# Data for the task
Content starts
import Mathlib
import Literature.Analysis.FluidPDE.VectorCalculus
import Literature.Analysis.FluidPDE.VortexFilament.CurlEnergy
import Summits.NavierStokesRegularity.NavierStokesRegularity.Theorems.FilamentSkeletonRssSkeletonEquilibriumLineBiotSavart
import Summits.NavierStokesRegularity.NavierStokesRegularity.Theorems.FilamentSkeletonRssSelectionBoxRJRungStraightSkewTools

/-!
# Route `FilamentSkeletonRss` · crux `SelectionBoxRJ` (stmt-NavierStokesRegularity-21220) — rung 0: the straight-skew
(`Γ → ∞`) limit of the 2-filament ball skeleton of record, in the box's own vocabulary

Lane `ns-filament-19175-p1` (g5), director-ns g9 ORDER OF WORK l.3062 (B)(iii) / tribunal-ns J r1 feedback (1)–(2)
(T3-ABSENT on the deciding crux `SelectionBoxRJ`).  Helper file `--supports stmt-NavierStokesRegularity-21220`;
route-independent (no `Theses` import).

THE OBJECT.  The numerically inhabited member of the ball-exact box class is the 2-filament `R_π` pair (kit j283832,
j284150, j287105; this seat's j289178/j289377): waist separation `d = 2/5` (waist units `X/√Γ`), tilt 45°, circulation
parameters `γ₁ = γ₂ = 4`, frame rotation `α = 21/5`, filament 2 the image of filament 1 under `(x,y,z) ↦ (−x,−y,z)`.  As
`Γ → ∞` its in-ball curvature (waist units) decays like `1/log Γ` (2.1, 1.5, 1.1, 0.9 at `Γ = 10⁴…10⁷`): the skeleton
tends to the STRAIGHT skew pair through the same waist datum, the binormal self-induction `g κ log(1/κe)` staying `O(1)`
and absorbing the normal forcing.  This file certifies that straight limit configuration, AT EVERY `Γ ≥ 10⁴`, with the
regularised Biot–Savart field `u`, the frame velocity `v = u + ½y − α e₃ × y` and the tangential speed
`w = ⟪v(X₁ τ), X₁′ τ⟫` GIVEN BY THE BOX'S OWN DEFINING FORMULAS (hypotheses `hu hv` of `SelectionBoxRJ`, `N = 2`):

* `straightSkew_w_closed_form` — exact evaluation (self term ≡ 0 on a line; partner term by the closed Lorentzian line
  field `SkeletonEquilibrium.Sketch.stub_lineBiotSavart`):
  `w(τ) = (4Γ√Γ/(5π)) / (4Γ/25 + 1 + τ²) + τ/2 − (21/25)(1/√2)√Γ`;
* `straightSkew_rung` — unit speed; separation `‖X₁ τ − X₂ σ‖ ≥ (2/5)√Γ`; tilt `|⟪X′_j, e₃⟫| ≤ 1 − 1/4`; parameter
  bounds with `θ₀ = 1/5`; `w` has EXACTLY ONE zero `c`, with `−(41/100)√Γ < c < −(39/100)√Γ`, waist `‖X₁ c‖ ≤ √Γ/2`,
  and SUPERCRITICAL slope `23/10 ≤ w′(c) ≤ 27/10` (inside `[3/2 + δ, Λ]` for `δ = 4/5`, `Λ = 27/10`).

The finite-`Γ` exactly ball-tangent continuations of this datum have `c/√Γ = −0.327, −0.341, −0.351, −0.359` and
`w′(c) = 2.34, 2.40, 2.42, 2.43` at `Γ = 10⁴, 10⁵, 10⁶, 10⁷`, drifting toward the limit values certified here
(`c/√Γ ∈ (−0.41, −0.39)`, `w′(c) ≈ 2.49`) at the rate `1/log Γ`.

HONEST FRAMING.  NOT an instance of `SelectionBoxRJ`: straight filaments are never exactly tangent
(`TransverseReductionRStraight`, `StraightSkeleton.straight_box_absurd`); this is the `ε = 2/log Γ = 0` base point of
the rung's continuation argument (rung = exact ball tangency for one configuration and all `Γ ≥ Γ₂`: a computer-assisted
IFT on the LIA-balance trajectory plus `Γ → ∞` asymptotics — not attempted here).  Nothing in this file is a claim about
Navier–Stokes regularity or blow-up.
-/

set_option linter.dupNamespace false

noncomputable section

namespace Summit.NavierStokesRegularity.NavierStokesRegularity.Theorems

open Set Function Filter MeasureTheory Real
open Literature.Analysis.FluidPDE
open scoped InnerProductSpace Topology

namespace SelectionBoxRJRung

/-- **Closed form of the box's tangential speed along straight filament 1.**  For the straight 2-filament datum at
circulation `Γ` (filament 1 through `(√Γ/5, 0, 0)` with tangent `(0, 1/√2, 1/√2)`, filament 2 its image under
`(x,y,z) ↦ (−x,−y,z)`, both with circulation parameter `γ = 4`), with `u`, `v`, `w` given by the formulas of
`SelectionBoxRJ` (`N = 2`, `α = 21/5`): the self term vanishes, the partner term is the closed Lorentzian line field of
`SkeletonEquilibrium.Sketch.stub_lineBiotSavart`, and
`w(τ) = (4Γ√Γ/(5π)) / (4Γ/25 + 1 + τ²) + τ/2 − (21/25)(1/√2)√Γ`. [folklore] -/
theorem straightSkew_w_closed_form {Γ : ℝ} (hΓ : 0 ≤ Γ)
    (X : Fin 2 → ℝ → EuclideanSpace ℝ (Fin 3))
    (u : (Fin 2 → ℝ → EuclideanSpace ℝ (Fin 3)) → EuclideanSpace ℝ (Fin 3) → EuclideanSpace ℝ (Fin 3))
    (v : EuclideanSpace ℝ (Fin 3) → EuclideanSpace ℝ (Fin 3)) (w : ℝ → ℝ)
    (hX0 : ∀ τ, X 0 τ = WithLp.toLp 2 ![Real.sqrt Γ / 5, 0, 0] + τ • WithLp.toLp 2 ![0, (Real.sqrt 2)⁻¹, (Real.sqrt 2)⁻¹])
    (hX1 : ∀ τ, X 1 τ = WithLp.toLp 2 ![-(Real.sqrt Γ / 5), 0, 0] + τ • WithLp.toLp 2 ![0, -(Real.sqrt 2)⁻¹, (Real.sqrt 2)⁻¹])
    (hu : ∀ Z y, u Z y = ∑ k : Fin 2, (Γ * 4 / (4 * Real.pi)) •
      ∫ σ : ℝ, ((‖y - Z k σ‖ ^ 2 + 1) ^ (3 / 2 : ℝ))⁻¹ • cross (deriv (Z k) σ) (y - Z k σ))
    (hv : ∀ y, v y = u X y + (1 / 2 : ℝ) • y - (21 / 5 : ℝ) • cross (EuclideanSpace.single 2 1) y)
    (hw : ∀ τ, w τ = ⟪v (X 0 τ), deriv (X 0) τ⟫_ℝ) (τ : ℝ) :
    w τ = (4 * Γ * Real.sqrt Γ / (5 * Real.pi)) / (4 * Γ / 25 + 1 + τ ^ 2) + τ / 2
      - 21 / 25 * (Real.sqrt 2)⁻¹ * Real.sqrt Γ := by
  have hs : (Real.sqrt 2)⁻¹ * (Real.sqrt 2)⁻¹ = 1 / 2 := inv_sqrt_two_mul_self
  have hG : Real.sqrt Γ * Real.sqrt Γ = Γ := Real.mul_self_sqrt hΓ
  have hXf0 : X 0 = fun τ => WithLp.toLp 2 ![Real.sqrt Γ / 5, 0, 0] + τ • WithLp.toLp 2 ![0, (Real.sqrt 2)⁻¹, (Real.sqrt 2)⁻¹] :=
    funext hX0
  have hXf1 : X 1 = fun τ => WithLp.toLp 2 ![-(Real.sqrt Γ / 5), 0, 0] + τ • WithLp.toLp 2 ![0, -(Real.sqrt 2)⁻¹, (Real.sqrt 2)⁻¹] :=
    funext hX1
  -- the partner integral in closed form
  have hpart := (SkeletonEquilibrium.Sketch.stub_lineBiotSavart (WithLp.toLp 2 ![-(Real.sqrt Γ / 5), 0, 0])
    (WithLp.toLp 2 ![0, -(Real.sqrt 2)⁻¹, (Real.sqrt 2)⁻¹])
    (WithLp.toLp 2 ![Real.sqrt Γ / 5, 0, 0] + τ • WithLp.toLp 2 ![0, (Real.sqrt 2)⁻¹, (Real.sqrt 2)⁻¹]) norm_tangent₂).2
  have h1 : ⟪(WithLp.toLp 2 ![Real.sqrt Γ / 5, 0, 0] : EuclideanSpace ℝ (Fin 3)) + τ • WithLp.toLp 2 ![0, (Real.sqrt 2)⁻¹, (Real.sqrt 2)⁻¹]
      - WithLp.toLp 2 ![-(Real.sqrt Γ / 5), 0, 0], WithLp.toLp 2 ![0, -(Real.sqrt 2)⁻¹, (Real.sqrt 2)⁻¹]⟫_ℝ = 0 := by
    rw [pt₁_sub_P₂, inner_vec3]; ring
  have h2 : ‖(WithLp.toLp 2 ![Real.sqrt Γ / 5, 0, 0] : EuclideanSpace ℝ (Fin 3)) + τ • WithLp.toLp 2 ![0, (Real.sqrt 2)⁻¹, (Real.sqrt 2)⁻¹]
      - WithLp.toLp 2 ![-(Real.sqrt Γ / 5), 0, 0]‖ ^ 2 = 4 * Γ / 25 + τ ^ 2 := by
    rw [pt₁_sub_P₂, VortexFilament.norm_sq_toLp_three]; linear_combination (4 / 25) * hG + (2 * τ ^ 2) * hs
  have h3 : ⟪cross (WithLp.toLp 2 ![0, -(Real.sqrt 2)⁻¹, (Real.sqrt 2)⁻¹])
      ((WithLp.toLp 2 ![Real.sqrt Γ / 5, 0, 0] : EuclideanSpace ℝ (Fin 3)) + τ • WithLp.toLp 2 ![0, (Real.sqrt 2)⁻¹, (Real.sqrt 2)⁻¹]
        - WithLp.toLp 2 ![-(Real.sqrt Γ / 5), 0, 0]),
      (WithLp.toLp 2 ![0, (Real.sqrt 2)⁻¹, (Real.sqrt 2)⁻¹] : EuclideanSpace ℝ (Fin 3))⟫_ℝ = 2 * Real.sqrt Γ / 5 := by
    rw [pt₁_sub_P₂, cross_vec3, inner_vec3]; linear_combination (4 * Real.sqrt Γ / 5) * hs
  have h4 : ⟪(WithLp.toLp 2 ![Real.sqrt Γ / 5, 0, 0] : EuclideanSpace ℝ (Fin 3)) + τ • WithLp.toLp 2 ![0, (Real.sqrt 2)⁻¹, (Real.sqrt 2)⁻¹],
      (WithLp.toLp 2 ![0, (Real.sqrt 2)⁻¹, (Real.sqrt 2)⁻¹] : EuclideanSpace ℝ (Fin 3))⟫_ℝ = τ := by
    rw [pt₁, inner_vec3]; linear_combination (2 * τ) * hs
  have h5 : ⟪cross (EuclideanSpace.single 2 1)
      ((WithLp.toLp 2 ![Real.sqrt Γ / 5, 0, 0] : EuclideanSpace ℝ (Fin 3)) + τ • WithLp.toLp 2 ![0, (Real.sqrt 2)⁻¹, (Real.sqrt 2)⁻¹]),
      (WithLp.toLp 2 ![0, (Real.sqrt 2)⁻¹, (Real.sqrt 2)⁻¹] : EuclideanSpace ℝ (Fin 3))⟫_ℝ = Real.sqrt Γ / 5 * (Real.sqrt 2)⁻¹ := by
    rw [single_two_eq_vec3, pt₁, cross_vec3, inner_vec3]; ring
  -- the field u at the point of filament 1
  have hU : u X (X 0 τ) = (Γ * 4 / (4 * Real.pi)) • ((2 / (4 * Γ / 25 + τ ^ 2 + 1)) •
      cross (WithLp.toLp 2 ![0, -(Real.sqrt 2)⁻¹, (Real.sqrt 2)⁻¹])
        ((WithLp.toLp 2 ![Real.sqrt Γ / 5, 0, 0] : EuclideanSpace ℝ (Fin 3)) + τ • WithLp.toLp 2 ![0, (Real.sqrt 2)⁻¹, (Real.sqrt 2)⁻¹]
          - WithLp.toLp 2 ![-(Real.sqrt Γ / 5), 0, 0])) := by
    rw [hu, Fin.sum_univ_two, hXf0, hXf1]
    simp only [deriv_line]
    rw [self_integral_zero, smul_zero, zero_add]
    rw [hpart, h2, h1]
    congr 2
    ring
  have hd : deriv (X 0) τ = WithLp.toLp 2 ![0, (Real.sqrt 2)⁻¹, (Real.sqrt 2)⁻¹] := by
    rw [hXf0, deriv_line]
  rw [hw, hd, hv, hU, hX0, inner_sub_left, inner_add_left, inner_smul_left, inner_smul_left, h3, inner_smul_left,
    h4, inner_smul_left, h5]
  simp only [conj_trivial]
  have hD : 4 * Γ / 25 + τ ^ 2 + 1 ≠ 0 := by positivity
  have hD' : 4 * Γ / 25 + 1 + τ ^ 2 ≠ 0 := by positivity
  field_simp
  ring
Content ends
# Task details
Pick out all lines from the data above in which the word "Analysis" appears.

# Written response
import Literature.Analysis.FluidPDE.VectorCalculus
import Literature.Analysis.FluidPDE.VortexFilament.CurlEnergy
open Literature.Analysis.FluidPDE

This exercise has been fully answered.